How to Overcome Iron Deficiency Anemia During Pregnancy

Iron is required for red blood cell hemoglobin formation; hemoglobin binds oxygen and transports it throughout the body. Iron also functions as an enzyme cofactor in oxidation/reduction reactions. Iron requirements vary throughout the lifecycle of a person. The need for iron rises during menstruation, pregnancy, and periods of rapid growth, such as early childhood and adolescence.

Why Iron is So Important for Pregnant Women? 

Why Iron is So Important for Pregnant Women?
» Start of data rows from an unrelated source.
set_option maxRecDepth 8000 in
/-- **Fisher 2012, §13: the `X_E^-(3)` analogue of Theorem 13.2 (`n = 3`, direction "if", `K = ℚ`)
— PROVED**: for every elliptic curve `E : y² = x³ − 27c₄x − 54c₆` over `ℚ` and every non-singular
member `E^-_{λ,μ}` (`λ, μ ∈ ℚ`) of its DUAL `n = 3` Hesse pencil there is a `Γ_ℚ`-equivariant
isomorphism `E^-_{λ,μ}[3] ≅ E[3]`.  Discharges the named fact
`thm132rev_threeCongruent_dualHessePencil` of `HesseFamilyThreeReverse.lean`.
[cite: Fisher2012Hessian, §13 (analogue of Thm. 13.2 for X_E^-(n), n = 3; with §9 and Def. 13.1)] -/
theorem thm132rev_threeCongruent_dualHessePencil_holds : thm132rev_threeCongruent_dualHessePencil := by
  intro c₄ c₆ l m hE hE'
  -- pin the `ℚ`-algebra structure of `ℚ̄` to the one the generic transfer theorem carries
  letI : Algebra ℚ (AlgebraicClosure ℚ) := AlgebraicClosure.instAlgebra ℚ
  -- rational parameters `A, B, ξ, η`
  obtain ⟨A, hA⟩ : ∃ A : ℚ, A = -27 * c₄ := ⟨_, rfl⟩
  obtain ⟨B, hB⟩ : ∃ B : ℚ, B = -54 * c₆ := ⟨_, rfl⟩
  obtain ⟨ξ, hξ⟩ : ∃ ξ : ℚ, ξ = 3 * (c₆ * l + c₄ ^ 2 * m) := ⟨_, rfl⟩
  obtain ⟨η, hη⟩ : ∃ η : ℚ, η = c₄ * l + c₆ * m := ⟨_, rfl⟩
  have hW0 : c4c6Model c₄ c₆ = ⟨0, 0, 0, A, B⟩ := by rw [hA, hB]; rfl
  have hΔ' : c₄ ^ 3 - c₆ ^ 2 ≠ 0 := by
    have h := (c4c6Model c₄ c₆).isUnit_Δ.ne_zero
    rw [Δ_c4c6Model] at h
    intro h0; apply h; rw [h0, mul_zero]
  have hΔ : 4 * A ^ 3 + 27 * B ^ 2 ≠ 0 := by
    have e : 4 * A ^ 3 + 27 * B ^ 2 = -78732 * (c₄ ^ 3 - c₆ ^ 2) := by rw [hA, hB]; ring
    rw [e]; exact mul_ne_zero (by norm_num) hΔ'
  -- the member `W₁(ξ,η)` of the dual pencil and its scaling to Fisher's model
  obtain ⟨W₁, hW₁⟩ : ∃ W₁ : WeierstrassCurve ℚ, W₁ = ⟨0, 0, 0, -((4*A^(5 : ℕ)*η^(4 : ℕ) + 72*A^(4 : ℕ)*η^(2 : ℕ)*ξ^(2 : ℕ) - 144*A^(3 : ℕ)*B*η^(3 : ℕ)*ξ - 108*A^(3 : ℕ)*ξ^(4 : ℕ) + 135*A^(2 : ℕ)*B^(2 : ℕ)*η^(4 : ℕ) + 864*A^(2 : ℕ)*B*η*ξ^(3 : ℕ) - 1458*A*B^(2 : ℕ)*η^(2 : ℕ)*ξ^(2 : ℕ) + 972*B^(3 : ℕ)*η^(3 : ℕ)*ξ + 243*B^(2 : ℕ)*ξ^(4 : ℕ))), -2 * ((16*A^(7 : ℕ)*η^(5 : ℕ)*ξ - 20*A^(6 : ℕ)*B*η^(6 : ℕ) + 180*A^(5 : ℕ)*B*η^(4 : ℕ)*ξ^(2 : ℕ) + 432*A^(5 : ℕ)*η*ξ^(5 : ℕ) - 108*A^(4 : ℕ)*B^(2 : ℕ)*η^(5 : ℕ)*ξ - 2700*A^(4 : ℕ)*B*η^(2 : ℕ)*ξ^(4 : ℕ) - 135*A^(3 : ℕ)*B^(3 : ℕ)*η^(6 : ℕ) + 7560*A^(3 : ℕ)*B^(2 : ℕ)*η^(3 : ℕ)*ξ^(3 : ℕ) + 972*A^(3 : ℕ)*B*ξ^(6 : ℕ) - 8505*A^(2 : ℕ)*B^(3 : ℕ)*η^(4 : ℕ)*ξ^(2 : ℕ) - 4860*A^(2 : ℕ)*B^(2 : ℕ)*η*ξ^(5 : ℕ) + 4374*A*B^(4 : ℕ)*η^(5 : ℕ)*ξ + 10935*A*B^(3 : ℕ)*η^(2 : ℕ)*ξ^(4 : ℕ) - 1458*B^(5 : ℕ)*η^(6 : ℕ) - 7290*B^(4 : ℕ)*η^(3 : ℕ)*ξ^(3 : ℕ) + 729*B^(3 : ℕ)*ξ^(6 : ℕ)))⟩ := ⟨_, rfl⟩
  have hu : (54 * (c₄ ^ 3 - c₆ ^ 2)) ≠ 0 := mul_ne_zero (by norm_num) hΔ'
  have hC : (⟨Units.mk0 _ hu, 0, 0, 0⟩ : VariableChange ℚ) • W₁ = dualHessePencil3 c₄ c₆ l m := by
    rw [hW₁, dualHessePencil3, eval_hesseD3, eval_hesseC6three]
    apply smul_shortModel_eq
    · rw [hA, hB, hξ, hη]; field_simp; ring
    · rw [hA, hB, hξ, hη]; field_simp; ring
  haveI hW₁E : W₁.IsElliptic := by
    rw [← inv_smul_smul (⟨Units.mk0 _ hu, 0, 0, 0⟩ : VariableChange ℚ) W₁, hC]
    infer_instance
  have hQ : ((A^(3 : ℕ)*η^(4 : ℕ) - 18*A^(2 : ℕ)*η^(2 : ℕ)*ξ^(2 : ℕ) + 54*A*B*η^(3 : ℕ)*ξ - 27*A*ξ^(4 : ℕ) - 27*B^(2 : ℕ)*η^(4 : ℕ) + 54*B*η*ξ^(3 : ℕ))) ≠ 0 := by
    intro hQ0
    have hd := W₁.isUnit_Δ.ne_zero
    rw [hW₁, Δ_shortModel, dual3_discr A B ξ η _ _ _ rfl rfl rfl, hQ0] at hd
    exact hd (by ring)
  -- the datum over `ℚ`
  obtain ⟨c, hc⟩ : ∃ c : ℚ, c = 4 * (4 * A ^ 3 + 27 * B ^ 2) * ((A^(3 : ℕ)*η^(4 : ℕ) - 18*A^(2 : ℕ)*η^(2 : ℕ)*ξ^(2 : ℕ) + 54*A*B*η^(3 : ℕ)*ξ - 27*A*ξ^(4 : ℕ) - 27*B^(2 : ℕ)*η^(4 : ℕ) + 54*B*η*ξ^(3 : ℕ))) := ⟨_, rfl⟩
  have hc0 : c ≠ 0 := by rw [hc]; exact mul_ne_zero (mul_ne_zero (by norm_num) hΔ) hQ
  obtain ⟨n₃, hn₃⟩ : ∃ n₃ : ℚ, n₃ = 12*A^(4 : ℕ)*η^(3 : ℕ) - 108*A^(3 : ℕ)*η*ξ^(2 : ℕ) + 324*A^(2 : ℕ)*B*η^(2 : ℕ)*ξ - 81*A*B^(2 : ℕ)*η^(3 : ℕ) - 324*A*B*ξ^(3 : ℕ) + 729*B^(2 : ℕ)*η*ξ^(2 : ℕ) := ⟨_, rfl⟩
  obtain ⟨n₂, hn₂⟩ : ∃ n₂ : ℚ, n₂ = -36*A^(4 : ℕ)*η^(2 : ℕ)*ξ + 36*A^(3 : ℕ)*B*η^(3 : ℕ) - 108*A^(3 : ℕ)*ξ^(3 : ℕ) + 324*A^(2 : ℕ)*B*η*ξ^(2 : ℕ) - 729*A*B^(2 : ℕ)*η^(2 : ℕ)*ξ + 486*B^(3 : ℕ)*η^(3 : ℕ) - 243*B^(2 : ℕ)*ξ^(3 : ℕ) := ⟨_, rfl⟩
  obtain ⟨n₁, hn₁⟩ : ∃ n₁ : ℚ, n₁ = 20*A^(5 : ℕ)*η^(3 : ℕ) - 180*A^(4 : ℕ)*η*ξ^(2 : ℕ) + 540*A^(3 : ℕ)*B*η^(2 : ℕ)*ξ - 135*A^(2 : ℕ)*B^(2 : ℕ)*η^(3 : ℕ) - 540*A^(2 : ℕ)*B*ξ^(3 : ℕ) + 1215*A*B^(2 : ℕ)*η*ξ^(2 : ℕ) := ⟨_, rfl⟩
  obtain ⟨n₀, hn₀⟩ : ∃ n₀ : ℚ, n₀ = -12*A^(5 : ℕ)*η^(2 : ℕ)*ξ + 36*A^(4 : ℕ)*B*η^(3 : ℕ) - 36*A^(4 : ℕ)*ξ^(3 : ℕ) - 108*A^(3 : ℕ)*B*η*ξ^(2 : ℕ) + 405*A^(2 : ℕ)*B^(2 : ℕ)*η^(2 : ℕ)*ξ - 729*A*B^(2 : ℕ)*ξ^(3 : ℕ) + 1458*B^(3 : ℕ)*η*ξ^(2 : ℕ) := ⟨_, rfl⟩
  obtain ⟨d₃, hd₃⟩ : ∃ d₃ : ℚ, d₃ = -18*A*ξ + 27*B*η := ⟨_, rfl⟩
  obtain ⟨d₂, hd₂⟩ : ∃ d₂ : ℚ, d₂ = 6*A^(2 : ℕ)*η + 27*B*ξ := ⟨_, rfl⟩
  obtain ⟨d₁, hd₁⟩ : ∃ d₁ : ℚ, d₁ = -30*A^(2 : ℕ)*ξ + 45*A*B*η := ⟨_, rfl⟩
  obtain ⟨d₀, hd₀⟩ : ∃ d₀ : ℚ, d₀ = 2*A^(3 : ℕ)*η - 27*A*B*ξ + 54*B^(2 : ℕ)*η := ⟨_, rfl⟩
  obtain ⟨N, hN⟩ : ∃ N : ℚ[X], N = C n₃ * X ^ 3 + C n₂ * X ^ 2 + C n₁ * X + C n₀ := ⟨_, rfl⟩
  obtain ⟨D, hD⟩ : ∃ D : ℚ[X], D = C d₃ * X ^ 3 + C d₂ * X ^ 2 + C d₁ * X + C d₀ := ⟨_, rfl⟩
  -- everything over `ℚ̄`
  obtain ⟨A', hA'⟩ : ∃ A' : AlgebraicClosure ℚ, algebraMap ℚ (AlgebraicClosure ℚ) A = A' := ⟨_, rfl⟩
  obtain ⟨B', hB'⟩ : ∃ B' : AlgebraicClosure ℚ, algebraMap ℚ (AlgebraicClosure ℚ) B = B' := ⟨_, rfl⟩
  obtain ⟨ξ', hξ'⟩ : ∃ ξ' : AlgebraicClosure ℚ, algebraMap ℚ (AlgebraicClosure ℚ) ξ = ξ' := ⟨_, rfl⟩
  obtain ⟨η', hη'⟩ : ∃ η' : AlgebraicClosure ℚ, algebraMap ℚ (AlgebraicClosure ℚ) η = η' := ⟨_, rfl⟩
  have hV : (c4c6Model c₄ c₆).baseChange (AlgebraicClosure ℚ) = ⟨0, 0, 0, A', B'⟩ := by
    rw [hW0]
    simp only [WeierstrassCurve.baseChange, WeierstrassCurve.map, map_zero, hA', hB']
  have hV₁ : W₁.baseChange (AlgebraicClosure ℚ) = ⟨0, 0, 0, -((4*A'^(5 : ℕ)*η'^(4 : ℕ) + 72*A'^(4 : ℕ)*η'^(2 : ℕ)*ξ'^(2 : ℕ) - 144*A'^(3 : ℕ)*B'*η'^(3 : ℕ)*ξ' - 108*A'^(3 : ℕ)*ξ'^(4 : ℕ) + 135*A'^(2 : ℕ)*B'^(2 : ℕ)*η'^(4 : ℕ) + 864*A'^(2 : ℕ)*B'*η'*ξ'^(3 : ℕ) - 1458*A'*B'^(2 : ℕ)*η'^(2 : ℕ)*ξ'^(2 : ℕ) + 972*B'^(3 : ℕ)*η'^(3 : ℕ)*ξ' + 243*B'^(2 : ℕ)*ξ'^(4 : ℕ))), -2 * ((16*A'^(7 : ℕ)*η'^(5 : ℕ)*ξ' - 20*A'^(6 : ℕ)*B'*η'^(6 : ℕ) + 180*A'^(5 : ℕ)*B'*η'^(4 : ℕ)*ξ'^(2 : ℕ) + 432*A'^(5 : ℕ)*η'*ξ'^(5 : ℕ) - 108*A'^(4 : ℕ)*B'^(2 : ℕ)*η'^(5 : ℕ)*ξ' - 2700*A'^(4 : ℕ)*B'*η'^(2 : ℕ)*ξ'^(4 : ℕ) - 135*A'^(3 : ℕ)*B'^(3 : ℕ)*η'^(6 : ℕ) + 7560*A'^(3 : ℕ)*B'^(2 : ℕ)*η'^(3 : ℕ)*ξ'^(3 : ℕ) + 972*A'^(3 : ℕ)*B'*ξ'^(6 : ℕ) - 8505*A'^(2 : ℕ)*B'^(3 : ℕ)*η'^(4 : ℕ)*ξ'^(2 : ℕ) - 4860*A'^(2 : ℕ)*B'^(2 : ℕ)*η'*ξ'^(5 : ℕ) + 4374*A'*B'^(4 : ℕ)*η'^(5 : ℕ)*ξ' + 10935*A'*B'^(3 : ℕ)*η'^(2 : ℕ)*ξ'^(4 : ℕ) - 1458*B'^(5 : ℕ)*η'^(6 : ℕ) - 7290*B'^(4 : ℕ)*η'^(3 : ℕ)*ξ'^(3 : ℕ) + 729*B'^(3 : ℕ)*ξ'^(6 : ℕ)))⟩ := by
    rw [hW₁]
    simp only [WeierstrassCurve.baseChange, WeierstrassCurve.map, map_zero, map_neg, map_add,
      map_sub, map_mul, map_pow, map_ofNat, hA', hB', hξ', hη']
  have hΔK : 4 * A' ^ 3 + 27 * B' ^ 2 ≠ 0 := by
    have h := (_root_.map_ne_zero (algebraMap ℚ (AlgebraicClosure ℚ))).mpr hΔ
    simpa only [map_add, map_mul, map_pow, map_ofNat, hA', hB'] using h
  have hQK : ((A'^(3 : ℕ)*η'^(4 : ℕ) - 18*A'^(2 : ℕ)*η'^(2 : ℕ)*ξ'^(2 : ℕ) + 54*A'*B'*η'^(3 : ℕ)*ξ' - 27*A'*ξ'^(4 : ℕ) - 27*B'^(2 : ℕ)*η'^(4 : ℕ) + 54*B'*η'*ξ'^(3 : ℕ))) ≠ 0 := by
    have h := (_root_.map_ne_zero (algebraMap ℚ (AlgebraicClosure ℚ))).mpr hQ
    simpa only [map_add, map_sub, map_mul, map_pow, map_ofNat, hA', hB', hξ', hη'] using h
  have hcK : algebraMap ℚ (AlgebraicClosure ℚ) c = 4 * (4 * A' ^ 3 + 27 * B' ^ 2) * ((A'^(3 : ℕ)*η'^(4 : ℕ) - 18*A'^(2 : ℕ)*η'^(2 : ℕ)*ξ'^(2 : ℕ) + 54*A'*B'*η'^(3 : ℕ)*ξ' - 27*A'*ξ'^(4 : ℕ) - 27*B'^(2 : ℕ)*η'^(4 : ℕ) + 54*B'*η'*ξ'^(3 : ℕ))) := by
    rw [hc]
    simp only [map_add, map_sub, map_mul, map_pow, map_ofNat, hA', hB', hξ', hη']
  have haevN : ∀ x : AlgebraicClosure ℚ, aeval x N = ((12*A'^(4 : ℕ)*η'^(3 : ℕ) - 108*A'^(3 : ℕ)*η'*ξ'^(2 : ℕ) + 324*A'^(2 : ℕ)*B'*η'^(2 : ℕ)*ξ' - 81*A'*B'^(2 : ℕ)*η'^(3 : ℕ) - 324*A'*B'*ξ'^(3 : ℕ) + 729*B'^(2 : ℕ)*η'*ξ'^(2 : ℕ)) * x ^ 3 + (-36*A'^(4 : ℕ)*η'^(2 : ℕ)*ξ' + 36*A'^(3 : ℕ)*B'*η'^(3 : ℕ) - 108*A'^(3 : ℕ)*ξ'^(3 : ℕ) + 324*A'^(2 : ℕ)*B'*η'*ξ'^(2 : ℕ) - 729*A'*B'^(2 : ℕ)*η'^(2 : ℕ)*ξ' + 486*B'^(3 : ℕ)*η'^(3 : ℕ) - 243*B'^(2 : ℕ)*ξ'^(3 : ℕ)) * x ^ 2 + (20*A'^(5 : ℕ)*η'^(3 : ℕ) - 180*A'^(4 : ℕ)*η'*ξ'^(2 : ℕ) + 540*A'^(3 : ℕ)*B'*η'^(2 : ℕ)*ξ' - 135*A'^(2 : ℕ)*B'^(2 : ℕ)*η'^(3 : ℕ) - 540*A'^(2 : ℕ)*B'*ξ'^(3 : ℕ) + 1215*A'*B'^(2 : ℕ)*η'*ξ'^(2 : ℕ)) * x + (-12*A'^(5 : ℕ)*η'^(2 : ℕ)*ξ' + 36*A'^(4 : ℕ)*B'*η'^(3 : ℕ) - 36*A'^(4 : ℕ)*ξ'^(3 : ℕ) - 108*A'^(3 : ℕ)*B'*η'*ξ'^(2 : ℕ) + 405*A'^(2 : ℕ)*B'^(2 : ℕ)*η'^(2 : ℕ)*ξ' - 729*A'*B'^(2 : ℕ)*ξ'^(3 : ℕ) + 1458*B'^(3 : ℕ)*η'*ξ'^(2 : ℕ))) := by
    intro x
    rw [hN, hn₃, hn₂, hn₁, hn₀]
    simp only [map_add, map_mul, map_pow, aeval_C, aeval_X, map_sub, map_neg, map_ofNat,
      hA', hB', hξ', hη']
  have haevD : ∀ x : AlgebraicClosure ℚ, aeval x D = ((-18*A'*ξ' + 27*B'*η') * x ^ 3 + (6*A'^(2 : ℕ)*η' + 27*B'*ξ') * x ^ 2 + (-30*A'^(2 : ℕ)*ξ' + 45*A'*B'*η') * x + (2*A'^(3 : ℕ)*η' - 27*A'*B'*ξ' + 54*B'^(2 : ℕ)*η')) := by
    intro x
    rw [hD, hd₃, hd₂, hd₁, hd₀]
    simp only [map_add, map_mul, map_pow, aeval_C, aeval_X, map_sub, map_neg, map_ofNat,
      hA', hB', hξ', hη']
  have h01 : (c4c6Model c₄ c₆).a₁ = 0 := rfl
  have h02 : (c4c6Model c₄ c₆).a₂ = 0 := rfl
  have h03 : (c4c6Model c₄ c₆).a₃ = 0 := rfl
  have h11 : W₁.a₁ = 0 := by rw [hW₁]
  have h13 : W₁.a₃ = 0 := by rw [hW₁]
  obtain ⟨f, hf⟩ := threeCongruent_of_torsionLineDatum (K := ℚ) (c4c6Model c₄ c₆) W₁ h01 h02 h03
    h11 h13 N D c hc0
    (by
      intro x hx
      rw [hV] at hx
      rw [haevD]
      exact dual3_den_ne_zero A' B' ξ' η' hΔK hQK hx)
    (by
      intro x₁ x₂ hx₁ hx₂ h
      rw [hV] at hx₁ hx₂
      rw [haevN, haevD, haevN, haevD] at h
      exact dual3_inj A' B' ξ' η' hΔK hQK hx₁ hx₂ h)
    (by
      intro x hx
      rw [hV] at hx
      rw [hV₁, haevN, haevD]
      exact dual3_eval_Ψ₃_eq_zero A' B' ξ' η' hΔK hQK hx)
    (by
      intro x y hxy hx
      rw [hV] at hxy hx
      rw [hV₁, haevN, haevD, hcK]
      exact dual3_equation A' B' ξ' η' hΔK hQK hxy hx)
    (by
      intro s t hL1 hL2
      rw [hV] at hL1 hL2
      have hL1' : s ^ 4 + 2 * s * t + A' = 0 := hL1
      have hL2' : 2 * s ^ 3 * t + t ^ 2 - A' * s ^ 2 + 3 * B' = 0 := hL2
      obtain ⟨s', t', h⟩ := dual3_line A' B' ξ' η' hΔK s t hL1' hL2'
      refine ⟨s', t', fun x hx hq => ?_⟩
      rw [hV] at hx hq
      rw [haevN, haevD, hcK]
      exact h x hx hq)
  -- `f : E[3] ≃ W₁[3]`; compose with `W₁[3] ≃ (dualHessePencil3 c₄ c₆ l m)[3]` and invert
  have h₂ := W₁.exists_geomTorsion_addEquiv_smul (⟨Units.mk0 _ hu, 0, 0, 0⟩ : VariableChange ℚ) 3
  rw [hC] at h₂
  obtain ⟨e₂, he₂⟩ := h₂
  refine ⟨(f.trans e₂).symm, addEquiv_symm_smul_comm' (f.trans e₂) (fun σ P => ?_)⟩
  simp only [AddEquiv.trans_apply, hf, he₂]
Iron is an essential mineral in our body. It is mostly found in the hemoglobin, the blood protein, which carries oxygen to the different body tissues. Pregnant women need extra iron than other people because they are providing nutrition for two persons—for themselves and the fetus. So, the requirements for nutrients like iron become almost double during pregnancy which should be fulfilled by every possible means. Another reason for the high need for iron for pregnant women is that it is crucial in the formation of blood for the fetus, cognitive development, and a healthy immune system.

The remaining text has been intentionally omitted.